SE250:lab-5:tlou006
LAB 5
Q1
Testing with
int sample_size = 1000; int n_keys = 1000; int table_size = 1000;
and running rt_add_buzhash Testing Buzhash low on 1000 samples
Entropy = 7.843786 bits per byte. Optimum compression would reduce the size of this 1000 byte file by 1 percent. Chi square distribution for the 1000 samples is 214.46, and randomly would exceed this value 95.00 percent of the times. Arithmetic mean value of the data bytes is 128.0860 <127.5 = random>. Monte Carlo value for Pi is 3.132530120 <error 0.29 percent>. Serial correlation coefficient is -0.017268 <totally uncorrelated = 0.0>. Buzhash low 1000/1000: llps = 6, expecting 5.51384
Not sure what these results mean yet.
After increasing the sample size to first 100000 then 10000000
I observed..
Entropy got closer to 8 bits per byte.
The percentage compression would reduce the file size by decreased to 0.
Chi square distribution decreased.
Arithmetic mean value of the data byes gets closer to 127.5
Monte Carlo value got closer to PI.
Serial correlation coefficient got closer to 0
llps value was closer to the expected value.
All the results suggest increasing the sample size increases "randomness"

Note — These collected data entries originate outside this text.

import Mathlib
import Summits.AtomisticToContinuum.Crystallization.Theses.PhononSlackCertificates
import Summits.AtomisticToContinuum.Crystallization.Theorems.PhononSlackCertificatesNearFarGlueRLooseExhaustion
import Summits.AtomisticToContinuum.Crystallization.Theorems.NearFarGlueR.Negative.GlueToolkit
import Summits.AtomisticToContinuum.Crystallization.Theorems.PhononSlackCertificatesNearFarGlueRFibre
import Literature.MathematicalPhysics.StatisticalMechanics.LennardJonesClusters

/-!
# Crux `PhononSlackCertificates.NearFarGlueR` (stmt-AtomisticToContinuum-14970), line `Sketch`:
the TARGET, too, may assume net-bound configurations

Continuation lead c3; part 3c of the loose-particle species (registered sub-goal
`stub_looseTarget` of the crux item).  The same loose exhaustion (part 3a) that normalises the
residual normalises the route's target `CoerciveTwoShellGap` (the conclusion of the crux): bad
particles transfer along the stripping, `#bad(x) ≤ 1332·(N − K) + #bad(x ∘ f)`
(`card_bad_le_strip`: a bad particle of `x` is stripped, or within `3/2` of a stripped particle — at
most `(2·(3/2)/(3/10) + 1)³ = 1331` kept ones per stripped one, `fibre_count_on` — or bad already in
the core, `good_of_good_comp`), hence

* `coercive_ineq_of_netBound`: if `K·e* + g·#bad(z) ≤ 𝓔(z)` with one `g ≥ 0` for every NET-BOUND
  injective `z` (all `A_k(z) < 0`; such `z` are `3/10`-separated and contain no unbound particle),
  then `N·e* + min g (711/1332000)·#bad(x) ≤ 𝓔(x)` for EVERY finite injective `x`;
* `coerciveTwoShellGap_iff_netBound`: the target is equivalent to its net-bound instance.

(The tree's `coerciveTwoShellGap_iff_sepTwoShellGap` removes separation by closest-pair deletion;
the net-bound normalisation is stronger — it also removes every particle whose attraction does not
beat half its repulsion plus `0.711`.)  All `[folklore]`.
-/

noncomputable section

namespace Summit.AtomisticToContinuum.Crystallization.Theorems.PhononSlackCertificatesNearFarGlueR

open Literature.MathematicalPhysics.StatisticalMechanics
open Literature.Geometry.DiscreteGeometry
open Summit.AtomisticToContinuum.Crystallization.Theses.PhononSlackCertificates
open Summit.AtomisticToContinuum.Crystallization.Theorems.NearFarGlueRNegative (good_of_good_comp)
open scoped BigOperators

/-- **Bad-count transfer under stripping.**  For `f : Fin K ↪ Fin N` with `x ∘ f` `3/10`-separated:
`#bad(x) ≤ 1332·(N − K) + #bad(x ∘ f)`. [folklore] -/
theorem card_bad_le_strip {N K : ℕ} (x : Fin N → EuclideanSpace ℝ (Fin 3)) (f : Fin K ↪ Fin N)
    (hsep : ∀ k l : Fin K, k ≠ l → (3 / 10 : ℝ) ≤ dist (x (f k)) (x (f l))) :
    (Nat.card {i : Fin N // ¬ IsTwoShellGood (1 / 20) (47 / 50) 1 x i} : ℝ) ≤
      1332 * ((N : ℝ) - K) +
        (Nat.card {k : Fin K // ¬ IsTwoShellGood (1 / 20) (47 / 50) 1 (x ∘ f) k} : ℝ) := by
  classical
  set Rm : Finset (Fin N) := (Finset.univ.map f)ᶜ with hRm
  set B := Finset.univ.filter fun i : Fin N => ¬ IsTwoShellGood (1 / 20) (47 / 50) 1 x i with hB
  set BK := Finset.univ.filter fun k : Fin K => ¬ IsTwoShellGood (1 / 20) (47 / 50) 1 (x ∘ f) k
    with hBK
  set S := (Finset.univ.map f).filter fun j : Fin N => ∃ w ∈ Rm, dist (x j) (x w) ≤ 3 / 2 with hS
  rw [Nat.card_eq_fintype_card, Fintype.card_subtype, Nat.card_eq_fintype_card, Fintype.card_subtype]
  change ((B.card : ℕ) : ℝ) ≤ 1332 * ((N : ℝ) - K) + ((BK.card : ℕ) : ℝ)
  have hRmcard : (Rm.card : ℝ) = (N : ℝ) - K := by
    rw [hRm, Finset.card_compl, Finset.card_map, Finset.card_univ, Fintype.card_fin, Fintype.card_fin,
      Nat.cast_sub (by simpa using (Finset.univ.map f).card_le_univ)]
  have hrange : ∀ j : Fin N, j ∉ Rm ↔ j ∈ Set.range f := fun j => by
    simp only [hRm, Finset.mem_compl, not_not, Finset.mem_map, Finset.mem_univ, true_and,
      Set.mem_range]
  have hSle : (S.card : ℝ) ≤ (2 * (3 / 2) / (3 / 10) + 1) ^ 3 * (Rm.card : ℝ) := by
    refine fibre_count_on (by norm_num) (by norm_num) x S Rm (fun i hi j hj hij => ?_) fun j hj => ?_
    · obtain ⟨k, -, rfl⟩ := Finset.mem_map.1 (Finset.mem_filter.1 hi).1
      obtain ⟨l, -, rfl⟩ := Finset.mem_map.1 (Finset.mem_filter.1 hj).1
      exact hsep k l fun h => hij (by rw [h])
    · obtain ⟨w, hw, hd⟩ := (Finset.mem_filter.1 hj).2
      exact ⟨w, hw, hd⟩
  have h11 : (2 * (3 / 2 : ℝ) / (3 / 10) + 1) ^ 3 = 1331 := by norm_num
  rw [h11] at hSle
  have hcover : B ⊆ Rm ∪ S ∪ BK.map f := by
    intro i hi
    have hbad := (Finset.mem_filter.1 hi).2
    by_cases hiR : i ∈ Rm
    · exact Finset.mem_union_left _ (Finset.mem_union_left _ hiR)
    · have hif : i ∈ Finset.univ.map f := by simpa [hRm] using hiR
      by_cases hsp : ∃ w ∈ Rm, dist (x i) (x w) ≤ 3 / 2
      · exact Finset.mem_union_left _ (Finset.mem_union_right _ (Finset.mem_filter.2 ⟨hif, hsp⟩))
      · push Not at hsp
        obtain ⟨k, rfl⟩ := (hrange _).1 hiR
        refine Finset.mem_union_right _ (Finset.mem_map.2 ⟨k, Finset.mem_filter.2 ⟨Finset.mem_univ _, ?_⟩, rfl⟩)
        intro hgood
        refine hbad (good_of_good_comp x f k (fun w hw => ?_) hgood)
        have hwR : w ∈ Rm := by
          by_contra h; exact hw ((hrange w).1 h)
        have := hsp w hwR
        rw [dist_comm]; linarith
  have h1 : B.card ≤ (Rm ∪ S).card + (BK.map f).card :=
    (Finset.card_le_card hcover).trans (Finset.card_union_le _ _)
  have h2 : (Rm ∪ S).card ≤ Rm.card + S.card := Finset.card_union_le _ _
  have h3 : (BK.map f).card = BK.card := Finset.card_map _
  have h4 : (B.card : ℝ) ≤ Rm.card + S.card + BK.card := by
    have : B.card ≤ Rm.card + S.card + BK.card := by omega
    exact_mod_cast this
  rw [hRmcard] at hSle h4
  linarith

/-- **The target reduces to net-bound configurations.**  If `K·e* + g·#bad(z) ≤ 𝓔(z)` for every
net-bound injective `z` with one `g ≥ 0`, then `N·e* + min g (711/1332000)·#bad(x) ≤ 𝓔(x)` for every
finite injective `x`. [folklore] -/
theorem coercive_ineq_of_netBound {g : ℝ} (hg : 0 ≤ g)
    (H : ∀ (K : ℕ) (z : Fin K → EuclideanSpace ℝ (Fin 3)), Function.Injective z →
      (∀ k : Fin K, ∑ l ∈ Finset.univ.erase k,
        (min (lennardJones (dist (z k) (z l))) 0 + (1 / 2 : ℝ) * max (lennardJones (dist (z k) (z l))) 0) < 0) →
      (K : ℝ) * (⨅ Q : PeriodicConfiguration 3, Q.energyPerParticle lennardJones) +
          g * (Nat.card {k : Fin K // ¬ IsTwoShellGood (1 / 20) (47 / 50) 1 z k} : ℝ) ≤
        interactionEnergy lennardJones z)
    {N : ℕ} (x : Fin N → EuclideanSpace ℝ (Fin 3)) (hx : Function.Injective x) :
    (N : ℝ) * (⨅ Q : PeriodicConfiguration 3, Q.energyPerParticle lennardJones) +
        min g (711 / 1332000) * (Nat.card {i : Fin N // ¬ IsTwoShellGood (1 / 20) (47 / 50) 1 x i} : ℝ) ≤
      interactionEnergy lennardJones x := by
  obtain ⟨K, f, hnet, hE⟩ := exists_netBound_core N x hx
  have hzinj : Function.Injective (x ∘ f) := hx.comp f.injective
  have hsep : ∀ k l : Fin K, k ≠ l → (3 / 10 : ℝ) ≤ dist (x (f k)) (x (f l)) :=
    sep_of_netBound (x ∘ f) hzinj hnet
  have hH := H K (x ∘ f) hzinj hnet
  have hcount := card_bad_le_strip x f hsep
  set m : ℝ := min g (711 / 1332000) with hm
  have hm0 : 0 ≤ m := le_min hg (by norm_num)
  have hmg : m ≤ g := min_le_left _ _
  have hm2 : m * 1332 ≤ 711 / 1000 := by
    have : m ≤ 711 / 1332000 := min_le_right _ _
    linarith
  set bN : ℝ := (Nat.card {i : Fin N // ¬ IsTwoShellGood (1 / 20) (47 / 50) 1 x i} : ℝ) with hbN
  set bK : ℝ := (Nat.card {k : Fin K // ¬ IsTwoShellGood (1 / 20) (47 / 50) 1 (x ∘ f) k} : ℝ) with hbK
  have hbK0 : 0 ≤ bK := Nat.cast_nonneg _
  have hNK : 0 ≤ (N : ℝ) - K := by
    have : K ≤ N := by simpa using Fintype.card_le_of_embedding f
    have : (K : ℝ) ≤ N := by exact_mod_cast this
    linarith
  have h1 : m * bN ≤ m * bK + m * 1332 * ((N : ℝ) - K) := by
    have := mul_le_mul_of_nonneg_left hcount hm0
    nlinarith [this]
  have h2 : m * bK ≤ g * bK := mul_le_mul_of_nonneg_right hmg hbK0
  have h3 : m * 1332 * ((N : ℝ) - K) ≤ (711 / 1000 : ℝ) * ((N : ℝ) - K) :=
    mul_le_mul_of_nonneg_right hm2 hNK
  have hH' : (K : ℝ) * (⨅ Q : PeriodicConfiguration 3, Q.energyPerParticle lennardJones) + g * bK ≤
      interactionEnergy lennardJones (x ∘ f) := hH
  linarith [hE, hH', h1, h2, h3]

/-- **The target is equivalent to its net-bound instance.** [folklore] -/
theorem coerciveTwoShellGap_iff_netBound :
    CoerciveTwoShellGap ↔
    (∃ g : ℝ, 0 < g ∧ ∀ (N : ℕ) (x : Fin N → EuclideanSpace ℝ (Fin 3)), Function.Injective x →
      (∀ j : Fin N, ∑ k ∈ Finset.univ.erase j,
        (min (lennardJones (dist (x j) (x k))) 0 + (1 / 2 : ℝ) * max (lennardJones (dist (x j) (x k))) 0) < 0) →
      (N : ℝ) * (⨅ Q : PeriodicConfiguration 3, Q.energyPerParticle lennardJones) +
          g * (Nat.card {i : Fin N // ¬ IsTwoShellGood (1 / 20) (47 / 50) 1 x i} : ℝ) ≤
        interactionEnergy lennardJones x) := by
  constructor
  · intro h
    obtain ⟨g, hg, H⟩ := h (3 / 10) (by norm_num)
    exact ⟨g, hg, fun N x hx hnet => H N x (sep_of_netBound x hx hnet)⟩
  · rintro ⟨g, hg, H⟩ δ hδ
    refine ⟨min g (711 / 1332000), lt_min hg (by norm_num), fun N x hsep => ?_⟩
    exact coercive_ineq_of_netBound hg.le H x (fibre_injective_of_separated hδ hsep)

/-- **Registered sub-goal `stub_looseTarget` of the crux item** (skeleton `Lines/Sketch.lean`, c3):
the target is equivalent to its net-bound instance — `coerciveTwoShellGap_iff_netBound` in closed
form. [folklore] -/
theorem stub_looseTarget :
    (CoerciveTwoShellGap ↔
    (∃ g : ℝ, 0 < g ∧ ∀ (N : ℕ) (x : Fin N → EuclideanSpace ℝ (Fin 3)), Function.Injective x →
      (∀ j : Fin N, ∑ k ∈ Finset.univ.erase j,
        (min (lennardJones (dist (x j) (x k))) 0 + (1 / 2 : ℝ) * max (lennardJones (dist (x j) (x k))) 0) < 0) →
      (N : ℝ) * (⨅ Q : PeriodicConfiguration 3, Q.energyPerParticle lennardJones) +
          g * (Nat.card {i : Fin N // ¬ IsTwoShellGood (1 / 20) (47 / 50) 1 x i} : ℝ) ≤
        interactionEnergy lennardJones x)) :=
  coerciveTwoShellGap_iff_netBound

end Summit.AtomisticToContinuum.Crystallization.Theorems.PhononSlackCertificatesNearFarGlueR

end
/-- **THE CORE PHASE LANDING (flat, scale 1) WITH THE ANCHOR CLAUSE (cure L-56c).** Exactly `core_phase_landing_flat`
plus the extra conclusion `ω₀·|X_{i₀,1}(τ) − κΦ_{i₀,1}(τ+h)| ≤ 12C_aB²‖T♭‖₁²g²M_w³` (`ω₀ = geomGauge g b i₀ 0`): at the
anchor site the corrected deviation vanishes (`anchorCoeff_spec`), so only the Taylor term survives — the anchor-scale
read-off of the next section state is SECOND ORDER, not the uniform landing error.
[cite: Tao2016AveragedNS, §4 (4.8), §6.3–6.4 (statement shape of the checkpoint step); cell harvest/h2-tao-ladder numT56 L-56c (cf. `core_phase_landing_flat`)] -/
theorem core_phase_landing_flat_anchored {ε τ : ℝ} {Φ X : Fin 2 → ℤ → ℝ → ℝ}
    {g b ρ C M Mw B B' q ηhat qbar rbar Rτ Qa φa CaB : ℝ}
    {e : ℤ} {i₀ : Fin 2} (hΦ : IsGlobalSol ε Φ) (hX : IsGlobalSol ε X) (hε : 0 ≤ ε) (hτ : 0 ≤ τ) (he : e + 1 ≤ 0)
    (hΦb : ∀ i n t, |Φ i n t| ≤ M) (hXb : ∀ i n t, |X i n t| ≤ M) (hg : 1 ≤ g) (hb : 1 ≤ b)
    (hS2 : AnchoredHopContraction ε τ Φ (geomGauge g b) i₀ ρ C) (hq : 0 ≤ q)
    (hprof : ∀ (i : Fin 2) (k : ℤ), ¬(i = i₀ ∧ k = 0) →
      geomGauge g b i k * |Φ i (k + 1) τ| ≤ q * (geomGauge g b i₀ 0 * |Φ i₀ 1 τ|))
    (hMw : 0 ≤ Mw) (hΦg : ∀ j k, ∀ t ∈ Icc (τ - 1) (τ + 1), headGauge g j k * |Φ j k t| ≤ Mw)
    (hB : ∀ i k, geomGauge g b i k * |truncFam e (X - Φ) i k 0| ≤ B)
    (hB' : ∀ i k, headGauge g i k * |truncFam e (X - Φ) i k 0| ≤ B')
    (hηhat : 0 ≤ ηhat) (hVe : ∀ t ∈ Icc 0 τ, |Φ 1 e t| ≤ ηhat) (hAe : ∀ t ∈ Icc 0 τ, |Φ 0 (e + 1) t| ≤ ηhat)
    (hqbar : 0 ≤ qbar) (hqh : ∀ t ∈ Icc 0 τ, |(X - Φ) 1 e t| ≤ qbar)
    (hrbar : 0 ≤ rbar) (hrh : ∀ t ∈ Icc 0 τ, |(X - Φ) 0 (e + 1) t| ≤ rbar)
    (hRτ : |(X - Φ) i₀ 1 τ| ≤ Rτ) (hQa : |quadTermOn shiftSetFlat 0 (mirrorTable ε ε) Φ i₀ 1 τ| ≤ Qa)
    (hφa : 0 < φa) (hφale : φa ≤ |Φ i₀ 1 τ|)
    (hCaB1 : C * B ≤ CaB) (hCaB2 : (Rτ + C * B * Qa) / φa ≤ CaB) (hCaB : CaB ≤ 1 / 2) :
    ∃ κ h : ℝ, |κ - 1| ≤ CaB ∧ |h| ≤ 2 * CaB ∧ 0 ≤ κ ∧
      geomGauge g b i₀ 0 * |X i₀ 1 τ - κ * Φ i₀ 1 (τ + h)|
          ≤ 12 * CaB ^ 2 * ((tableAbsSum shiftSetFlat (mirrorTable ε ε)) ^ 2 * g ^ 2 * Mw ^ 3) ∧
      ∀ (i : Fin 2) (k : ℤ), e ≤ k →
        geomGauge g b i k * |X i (k + 1) τ - κ * Φ i (k + 1) (τ + h)|
          ≤ (ρ * B + (1 + q) * ((tableAbsSum shiftSetFlat (mirrorTable ε ε) * g *
              ((B' + (qbar * (2 * ηhat + qbar + ε * (ηhat + rbar)) + rbar * (ηhat + ε * (2 * ηhat + rbar))) * τ)
                * Real.exp (2 * tableAbsSum shiftSetFlat (mirrorTable ε ε) * M * g * τ)) ^ 2
              + (geomGauge g b 0 (e + 1) * (qbar * (2 * ηhat + qbar + ε * (ηhat + rbar)))
                + geomGauge g b 1 e * (rbar * (ηhat + ε * (2 * ηhat + rbar))))) * τ *
              Real.exp (2 * tableAbsSum shiftSetFlat (mirrorTable ε ε) * M * max g b * τ)))
            + 12 * CaB ^ 2 * ((tableAbsSum shiftSetFlat (mirrorTable ε ε)) ^ 2 * g ^ 2 * Mw ^ 3) := by
  obtain ⟨hωpos, _, _, hC0, hΦa, _⟩ := id hS2
  have hg0 : 0 ≤ g := by linarith
  -- the interface forcing from the amplitudes, in both gauges
  have hc0 : ∀ n : ℤ, clock 0 n = 1 := fun n => by unfold clock; simp
  have hF0 : 0 ≤ qbar * (2 * ηhat + qbar + ε * (ηhat + rbar)) + rbar * (ηhat + ε * (2 * ηhat + rbar)) := by
    positivity
  have hFω0 : 0 ≤ geomGauge g b 0 (e + 1) * (qbar * (2 * ηhat + qbar + ε * (ηhat + rbar)))
      + geomGauge g b 1 e * (rbar * (ηhat + ε * (2 * ηhat + rbar))) := by
    have h1 := (hωpos 0 (e + 1)).le
    have h2 := (hωpos 1 e).le
    positivity
  -- pointwise bounds of the two forcing components
  have hf0 : ∀ t ∈ Icc 0 τ, |interfaceForcing ε 0 e Φ (X - Φ) 0 (e + 1) t|
      ≤ qbar * (2 * ηhat + qbar + ε * (ηhat + rbar)) := by
    intro t ht
    have h := abs_interfaceForcing_carrier_le hε (by norm_num : (-1 : ℝ) ≤ 0) e Φ (X - Φ) t
    rw [hc0, one_mul] at h
    refine h.trans ?_
    have hin : 2 * |Φ 1 e t| + |(X - Φ) 1 e t| + ε * (|Φ 0 (e + 1) t| + |(X - Φ) 0 (e + 1) t|)
        ≤ 2 * ηhat + qbar + ε * (ηhat + rbar) := by
      have := mul_le_mul_of_nonneg_left (add_le_add (hAe t ht) (hrh t ht)) hε
      linarith [hVe t ht, hqh t ht]
    exact mul_le_mul (hqh t ht) hin (by positivity) hqbar
  have hf1 : ∀ t ∈ Icc 0 τ, |interfaceForcing ε 0 e Φ (X - Φ) 1 e t| ≤ rbar * (ηhat + ε * (2 * ηhat + rbar)) := by
    intro t ht
    have h := abs_interfaceForcing_bond_le hε (by norm_num : (-1 : ℝ) ≤ 0) e Φ (X - Φ) t
    rw [hc0, one_mul] at h
    refine h.trans ?_
    have hin : |Φ 1 e t| + ε * (2 * |Φ 0 (e + 1) t| + |(X - Φ) 0 (e + 1) t|) ≤ ηhat + ε * (2 * ηhat + rbar) := by
      have h3 : 2 * |Φ 0 (e + 1) t| + |(X - Φ) 0 (e + 1) t| ≤ 2 * ηhat + rbar := by linarith [hAe t ht, hrh t ht]
      have := mul_le_mul_of_nonneg_left h3 hε
      linarith [hVe t ht]
    exact mul_le_mul (hrh t ht) hin (by positivity) hrbar
  have hfb : ∀ j k, ∀ t ∈ Icc 0 τ, headGauge g j k * |interfaceForcing ε 0 e Φ (X - Φ) j k t|
      ≤ qbar * (2 * ηhat + qbar + ε * (ηhat + rbar)) + rbar * (ηhat + ε * (2 * ηhat + rbar)) := by
    intro j k t ht
    by_cases h0 : j = 0 ∧ k = e + 1
    · obtain ⟨rfl, rfl⟩ := h0
      rw [headGauge_of_nonpos g 0 he, one_mul]
      exact (hf0 t ht).trans (le_add_of_nonneg_right (by positivity))
    by_cases h1 : j = 1 ∧ k = e
    · obtain ⟨rfl, rfl⟩ := h1
      rw [headGauge_of_nonpos g 1 (by omega), one_mul]
      exact (hf1 t ht).trans (le_add_of_nonneg_left (by positivity))
    · rw [interfaceForcing_eq_zero ε 0 Φ (X - Φ) h0 h1 t, abs_zero, mul_zero]
      exact hF0
  have hfω : ∀ j k, ∀ t ∈ Icc 0 τ, geomGauge g b j k * |interfaceForcing ε 0 e Φ (X - Φ) j k t|
      ≤ geomGauge g b 0 (e + 1) * (qbar * (2 * ηhat + qbar + ε * (ηhat + rbar)))
        + geomGauge g b 1 e * (rbar * (ηhat + ε * (2 * ηhat + rbar))) := by
    intro j k t ht
    by_cases h0 : j = 0 ∧ k = e + 1
    · obtain ⟨rfl, rfl⟩ := h0
      exact (mul_le_mul_of_nonneg_left (hf0 t ht) (hωpos 0 (e + 1)).le).trans
        (le_add_of_nonneg_right (mul_nonneg (hωpos 1 e).le (by positivity)))
    by_cases h1 : j = 1 ∧ k = e
    · obtain ⟨rfl, rfl⟩ := h1
      exact (mul_le_mul_of_nonneg_left (hf1 t ht) (hωpos 1 k).le).trans
        (le_add_of_nonneg_left (mul_nonneg (hωpos 0 (k + 1)).le (by positivity)))
    · rw [interfaceForcing_eq_zero ε 0 Φ (X - Φ) h0 h1 t, abs_zero, mul_zero]
      exact hFω0
  -- L5a
  obtain ⟨c₁, hc₁, hmain⟩ := truncated_hop_estimate_anchored hΦ hX hτ hΦb hXb hg hb hS2 hq hprof hB hB' hF0 hfb
    hFω0 hfω
  -- the anchor coefficient from the anchor-site data
  have hCB0 : 0 ≤ C * B := by
    have hB0 : 0 ≤ B := le_trans (mul_nonneg (hωpos 0 0).le (abs_nonneg _)) (hB 0 0)
    exact mul_nonneg hC0 hB0
  have hc₂ : |anchorCoeff ε τ Φ i₀ (truncFam e (X - Φ)) c₁| ≤ CaB := by
    unfold anchorCoeff
    rw [abs_div]
    have hΦa0 : 0 < |Φ i₀ 1 τ| := abs_pos.mpr hΦa
    have hnum : |truncFam e (X - Φ) i₀ 1 τ - c₁ * quadTermOn shiftSetFlat 0 (mirrorTable ε ε) Φ i₀ 1 τ|
        ≤ Rτ + C * B * Qa := by
      have e1 : truncFam e (X - Φ) i₀ 1 τ = (X - Φ) i₀ 1 τ := by
        rw [truncFam_of_le (by omega)]
      rw [e1]
      refine (abs_sub _ _).trans (add_le_add hRτ ?_)
      rw [abs_mul]
      exact mul_le_mul hc₁ hQa (abs_nonneg _) hCB0
    have hRQ0 : 0 ≤ Rτ + C * B * Qa := (abs_nonneg _).trans hnum
    calc |truncFam e (X - Φ) i₀ 1 τ - c₁ * quadTermOn shiftSetFlat 0 (mirrorTable ε ε) Φ i₀ 1 τ| / |Φ i₀ 1 τ|
        ≤ (Rτ + C * B * Qa) / φa := div_le_div₀ hRQ0 hnum hφa hφale
      _ ≤ CaB := hCaB2
  -- the landing at each core read-out site, and the anchor clause
  refine ⟨1 + anchorCoeff ε τ Φ i₀ (truncFam e (X - Φ)) c₁,
    c₁ / (1 + anchorCoeff ε τ Φ i₀ (truncFam e (X - Φ)) c₁), ?_, ?_, ?_, ?_, fun i k hk => ?_⟩
  · simpa using hc₂
  · exact (anchored_landing hΦ hg hb hMw hΦg (hc₁.trans hCaB1) hc₂ hCaB hmain i₀ 0
      (truncFam_sub_readout (show e ≤ 0 by omega) X Φ i₀ τ)).2.1
  · have := (abs_le.mp (hc₂.trans hCaB)).1
    linarith
  · -- ANCHOR CLAUSE: the corrected deviation vanishes at the anchor site
    have hηX : truncFam e (X - Φ) i₀ (0 + 1) τ = X i₀ (0 + 1) τ - Φ i₀ (0 + 1) τ :=
      truncFam_sub_readout (show e ≤ 0 by omega) X Φ i₀ τ
    have h1 := anchored_landing_site (X := X) hΦ hg hb hMw hΦg (hc₁.trans hCaB1) hc₂ hCaB i₀ 0 hηX
    have h0 := anchorCoeff_spec (ε := ε) hΦa (truncFam e (X - Φ)) c₁
    simp only [zero_add] at h1
    rw [h0, abs_zero, mul_zero, zero_add] at h1
    exact h1
  · have hηX : truncFam e (X - Φ) i (k + 1) τ = X i (k + 1) τ - Φ i (k + 1) τ := truncFam_sub_readout hk X Φ i τ
    exact (anchored_landing hΦ hg hb hMw hΦg (hc₁.trans hCaB1) hc₂ hCaB hmain i k hηX).2.2

end MirrorPulse

end Summit.NavierStokesRegularity.NavierStokesRegularity.Theorems

end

Running rt_add_buzhashn with sample size 100000 and low entropy
Entropy = 7.998236 bits per byte. Optimum compression would reduce the size of this 100000 byte file by 0 percent. Chi square distribution for the 100000 samples is 244.84, and randomly would exceed this value 50.00 percent of the times. Arithmetic mean value of the data bytes is 127.4936 <127.5 = random>. Monte Carlo value for Pi is 3.137635506 <error 0.13 percent>. Serial correlation coefficient is -0.003092 <totally uncorrelated = 0.0>. Buzhash low 1000/1000: llps = 999 (!!!!!!), expecting 5.51384
llps = 999 suggests that a lot of values is bunched up in one place
Running rt_add_hash_CRC with sample size 100000 and low entropy
Entropy = 5.574705 bits per byte. Optimum compression would reduce the size of this 100000 byte file by 30 percent. Chi square distribution for the 100000 samples is 1398897.03, and randomly would exceed this value 0.01 percent of the times. Arithmetic mean value of the data bytes is 95.7235 <127.5 = random>. Monte Carlo value for Pi is 3.747989920 <error 19.30 percent>. Serial correlation coefficient is -0.075371 <totally uncorrelated = 0.0>. Buzhash low 1000/1000: llps = 13, expecting 5.51384
Running rt_add_base256 with sample size 100000 and low entropy
Entropy = 0.00000 (!!!) bits per byte. Optimum compression would reduce the size of this 100000 byte file by 100 percent. Chi square distribution for the 1000 samples is 25500000.00, and randomly would exceed this value 0.01 percent of the times. Arithmetic mean value of the data bytes is 97.0000 <127.5 = random>. Monte Carlo value for Pi is 4.0000000 <error 27.32 percent>. Serial correlation coefficient is undefined <totally uncorrelated = 0.0>. Buzhash low 1000/1000: llps = 1000 (!!!!), expecting 5.51384
base256 and other hash functions produced many unexpected results.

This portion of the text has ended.